Goal of the exercise — If a line of the data below contains the string "that", copy it into your answer.

[Records excerpted from a collection]

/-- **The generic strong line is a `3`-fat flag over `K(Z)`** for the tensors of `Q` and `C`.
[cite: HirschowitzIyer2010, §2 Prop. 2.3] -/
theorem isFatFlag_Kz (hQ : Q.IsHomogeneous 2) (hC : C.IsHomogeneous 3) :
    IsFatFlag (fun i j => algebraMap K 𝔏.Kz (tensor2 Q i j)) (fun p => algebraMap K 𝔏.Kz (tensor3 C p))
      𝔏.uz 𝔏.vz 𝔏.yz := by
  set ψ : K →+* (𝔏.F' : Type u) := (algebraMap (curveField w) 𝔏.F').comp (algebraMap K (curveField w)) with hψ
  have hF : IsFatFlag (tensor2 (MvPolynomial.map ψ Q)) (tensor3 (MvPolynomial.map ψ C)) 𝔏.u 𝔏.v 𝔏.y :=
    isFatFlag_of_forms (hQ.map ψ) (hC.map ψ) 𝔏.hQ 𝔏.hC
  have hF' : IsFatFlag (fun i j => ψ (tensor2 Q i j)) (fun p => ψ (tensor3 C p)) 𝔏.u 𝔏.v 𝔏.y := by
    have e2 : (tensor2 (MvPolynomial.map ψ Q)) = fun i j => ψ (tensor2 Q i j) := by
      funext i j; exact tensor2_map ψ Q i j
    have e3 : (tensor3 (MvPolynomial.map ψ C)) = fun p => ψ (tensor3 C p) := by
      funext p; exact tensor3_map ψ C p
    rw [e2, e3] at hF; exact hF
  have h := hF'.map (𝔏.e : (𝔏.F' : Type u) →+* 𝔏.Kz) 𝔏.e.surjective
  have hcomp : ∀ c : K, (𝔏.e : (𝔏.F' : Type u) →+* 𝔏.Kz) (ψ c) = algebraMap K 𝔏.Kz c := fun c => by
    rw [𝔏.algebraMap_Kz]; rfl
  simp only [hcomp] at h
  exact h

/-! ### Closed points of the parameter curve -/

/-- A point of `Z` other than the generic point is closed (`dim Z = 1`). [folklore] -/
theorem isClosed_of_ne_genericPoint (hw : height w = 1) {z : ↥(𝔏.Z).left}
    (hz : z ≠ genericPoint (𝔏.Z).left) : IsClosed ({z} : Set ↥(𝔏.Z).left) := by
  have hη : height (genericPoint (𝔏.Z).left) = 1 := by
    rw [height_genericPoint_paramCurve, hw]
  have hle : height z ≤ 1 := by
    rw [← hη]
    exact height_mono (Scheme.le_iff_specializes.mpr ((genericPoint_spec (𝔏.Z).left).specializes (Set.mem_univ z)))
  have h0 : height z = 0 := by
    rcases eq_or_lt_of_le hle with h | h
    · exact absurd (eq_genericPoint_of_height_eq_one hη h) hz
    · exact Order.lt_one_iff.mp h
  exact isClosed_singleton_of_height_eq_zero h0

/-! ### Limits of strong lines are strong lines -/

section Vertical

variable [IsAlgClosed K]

==

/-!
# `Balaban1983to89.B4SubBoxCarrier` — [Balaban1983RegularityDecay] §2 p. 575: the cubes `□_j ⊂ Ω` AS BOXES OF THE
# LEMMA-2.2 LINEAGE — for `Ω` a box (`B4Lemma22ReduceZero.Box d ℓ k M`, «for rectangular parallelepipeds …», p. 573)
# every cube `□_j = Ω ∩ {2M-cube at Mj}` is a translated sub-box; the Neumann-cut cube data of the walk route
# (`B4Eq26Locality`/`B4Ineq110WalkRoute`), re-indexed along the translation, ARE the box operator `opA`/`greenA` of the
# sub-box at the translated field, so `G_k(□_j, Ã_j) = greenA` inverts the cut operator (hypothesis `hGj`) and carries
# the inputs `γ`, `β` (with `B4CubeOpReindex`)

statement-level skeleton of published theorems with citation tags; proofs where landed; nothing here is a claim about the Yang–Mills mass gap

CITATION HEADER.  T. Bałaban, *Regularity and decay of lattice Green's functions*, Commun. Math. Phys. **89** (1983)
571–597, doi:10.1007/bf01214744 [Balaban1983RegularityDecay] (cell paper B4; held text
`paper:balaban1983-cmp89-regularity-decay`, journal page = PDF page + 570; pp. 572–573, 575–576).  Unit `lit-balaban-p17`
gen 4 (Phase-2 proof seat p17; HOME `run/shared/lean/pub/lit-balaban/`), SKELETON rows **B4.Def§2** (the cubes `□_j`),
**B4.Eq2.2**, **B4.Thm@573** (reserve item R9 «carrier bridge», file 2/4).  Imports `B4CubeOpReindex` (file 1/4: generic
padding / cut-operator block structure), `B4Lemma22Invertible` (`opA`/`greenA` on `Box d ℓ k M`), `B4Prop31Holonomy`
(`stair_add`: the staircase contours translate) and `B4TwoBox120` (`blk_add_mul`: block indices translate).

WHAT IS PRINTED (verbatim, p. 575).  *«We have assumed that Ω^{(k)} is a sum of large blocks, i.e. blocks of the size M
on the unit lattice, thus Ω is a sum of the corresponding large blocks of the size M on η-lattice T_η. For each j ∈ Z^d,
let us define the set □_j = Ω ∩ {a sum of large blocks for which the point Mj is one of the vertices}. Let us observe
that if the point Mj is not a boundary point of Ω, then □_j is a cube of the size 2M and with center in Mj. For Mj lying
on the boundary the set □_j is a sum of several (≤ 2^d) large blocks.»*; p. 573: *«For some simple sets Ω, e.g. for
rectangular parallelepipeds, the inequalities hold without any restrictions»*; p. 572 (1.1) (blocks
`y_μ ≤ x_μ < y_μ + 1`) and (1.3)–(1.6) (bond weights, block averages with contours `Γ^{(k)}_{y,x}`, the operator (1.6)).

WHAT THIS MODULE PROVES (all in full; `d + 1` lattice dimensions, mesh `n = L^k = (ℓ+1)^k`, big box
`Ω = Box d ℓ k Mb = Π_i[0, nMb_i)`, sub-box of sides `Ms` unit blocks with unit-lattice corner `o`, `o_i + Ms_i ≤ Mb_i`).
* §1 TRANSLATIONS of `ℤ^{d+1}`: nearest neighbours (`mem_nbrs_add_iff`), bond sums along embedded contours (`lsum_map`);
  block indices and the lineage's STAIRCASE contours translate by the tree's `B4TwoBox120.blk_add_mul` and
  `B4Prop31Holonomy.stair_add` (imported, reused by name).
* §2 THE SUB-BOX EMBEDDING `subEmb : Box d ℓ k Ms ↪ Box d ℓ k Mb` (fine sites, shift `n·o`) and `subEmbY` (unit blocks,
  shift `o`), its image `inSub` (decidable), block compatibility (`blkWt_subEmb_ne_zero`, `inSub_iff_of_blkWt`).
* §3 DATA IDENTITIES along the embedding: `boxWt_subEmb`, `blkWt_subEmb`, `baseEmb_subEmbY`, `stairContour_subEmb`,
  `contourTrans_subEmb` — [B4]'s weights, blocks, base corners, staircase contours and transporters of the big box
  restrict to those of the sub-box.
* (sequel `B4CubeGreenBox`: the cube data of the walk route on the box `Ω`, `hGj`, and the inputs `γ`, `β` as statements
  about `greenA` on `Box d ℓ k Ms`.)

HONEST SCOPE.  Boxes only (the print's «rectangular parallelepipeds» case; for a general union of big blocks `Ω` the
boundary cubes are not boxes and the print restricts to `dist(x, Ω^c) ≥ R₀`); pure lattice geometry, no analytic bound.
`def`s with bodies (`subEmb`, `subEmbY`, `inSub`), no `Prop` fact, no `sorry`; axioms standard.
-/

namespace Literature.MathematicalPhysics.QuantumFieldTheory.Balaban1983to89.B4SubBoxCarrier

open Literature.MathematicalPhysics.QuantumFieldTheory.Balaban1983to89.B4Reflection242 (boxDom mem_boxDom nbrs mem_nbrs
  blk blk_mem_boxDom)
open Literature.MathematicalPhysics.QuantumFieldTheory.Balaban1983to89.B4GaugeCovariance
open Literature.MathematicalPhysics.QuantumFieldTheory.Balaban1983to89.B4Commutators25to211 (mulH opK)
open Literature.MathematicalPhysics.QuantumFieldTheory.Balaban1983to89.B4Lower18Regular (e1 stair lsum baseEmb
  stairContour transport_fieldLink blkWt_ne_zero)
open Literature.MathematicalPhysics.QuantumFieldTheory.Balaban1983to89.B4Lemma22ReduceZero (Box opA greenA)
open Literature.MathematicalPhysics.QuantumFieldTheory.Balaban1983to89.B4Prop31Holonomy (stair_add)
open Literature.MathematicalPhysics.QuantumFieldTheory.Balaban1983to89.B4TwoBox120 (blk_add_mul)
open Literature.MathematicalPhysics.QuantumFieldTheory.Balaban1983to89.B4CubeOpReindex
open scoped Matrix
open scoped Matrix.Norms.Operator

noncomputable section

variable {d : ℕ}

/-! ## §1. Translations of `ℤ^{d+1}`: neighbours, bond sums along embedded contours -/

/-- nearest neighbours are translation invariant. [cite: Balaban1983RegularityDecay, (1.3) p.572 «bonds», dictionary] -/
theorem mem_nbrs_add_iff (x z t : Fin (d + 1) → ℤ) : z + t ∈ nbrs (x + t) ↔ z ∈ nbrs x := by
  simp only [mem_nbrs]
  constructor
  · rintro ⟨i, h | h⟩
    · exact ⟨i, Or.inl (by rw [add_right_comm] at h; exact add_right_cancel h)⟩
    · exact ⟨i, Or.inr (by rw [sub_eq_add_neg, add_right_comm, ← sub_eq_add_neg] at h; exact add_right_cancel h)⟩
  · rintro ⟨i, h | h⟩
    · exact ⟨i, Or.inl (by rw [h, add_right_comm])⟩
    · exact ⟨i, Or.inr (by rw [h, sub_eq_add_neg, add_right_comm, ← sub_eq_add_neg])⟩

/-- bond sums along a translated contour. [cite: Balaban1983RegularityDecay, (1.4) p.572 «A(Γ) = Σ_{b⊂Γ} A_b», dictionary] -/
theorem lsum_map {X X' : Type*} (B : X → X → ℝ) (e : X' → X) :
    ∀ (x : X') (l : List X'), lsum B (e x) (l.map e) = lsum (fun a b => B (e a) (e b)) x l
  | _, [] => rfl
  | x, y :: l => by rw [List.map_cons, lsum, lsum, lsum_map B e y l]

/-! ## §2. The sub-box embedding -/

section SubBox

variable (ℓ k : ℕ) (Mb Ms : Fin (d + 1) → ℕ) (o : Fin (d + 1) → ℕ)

Reply —
WHAT IS PRINTED (verbatim, p. 575).  *«We have assumed that Ω^{(k)} is a sum of large blocks, i.e. blocks of the size M
that if the point Mj is not a boundary point of Ω, then □_j is a cube of the size 2M and with center in Mj. For Mj lying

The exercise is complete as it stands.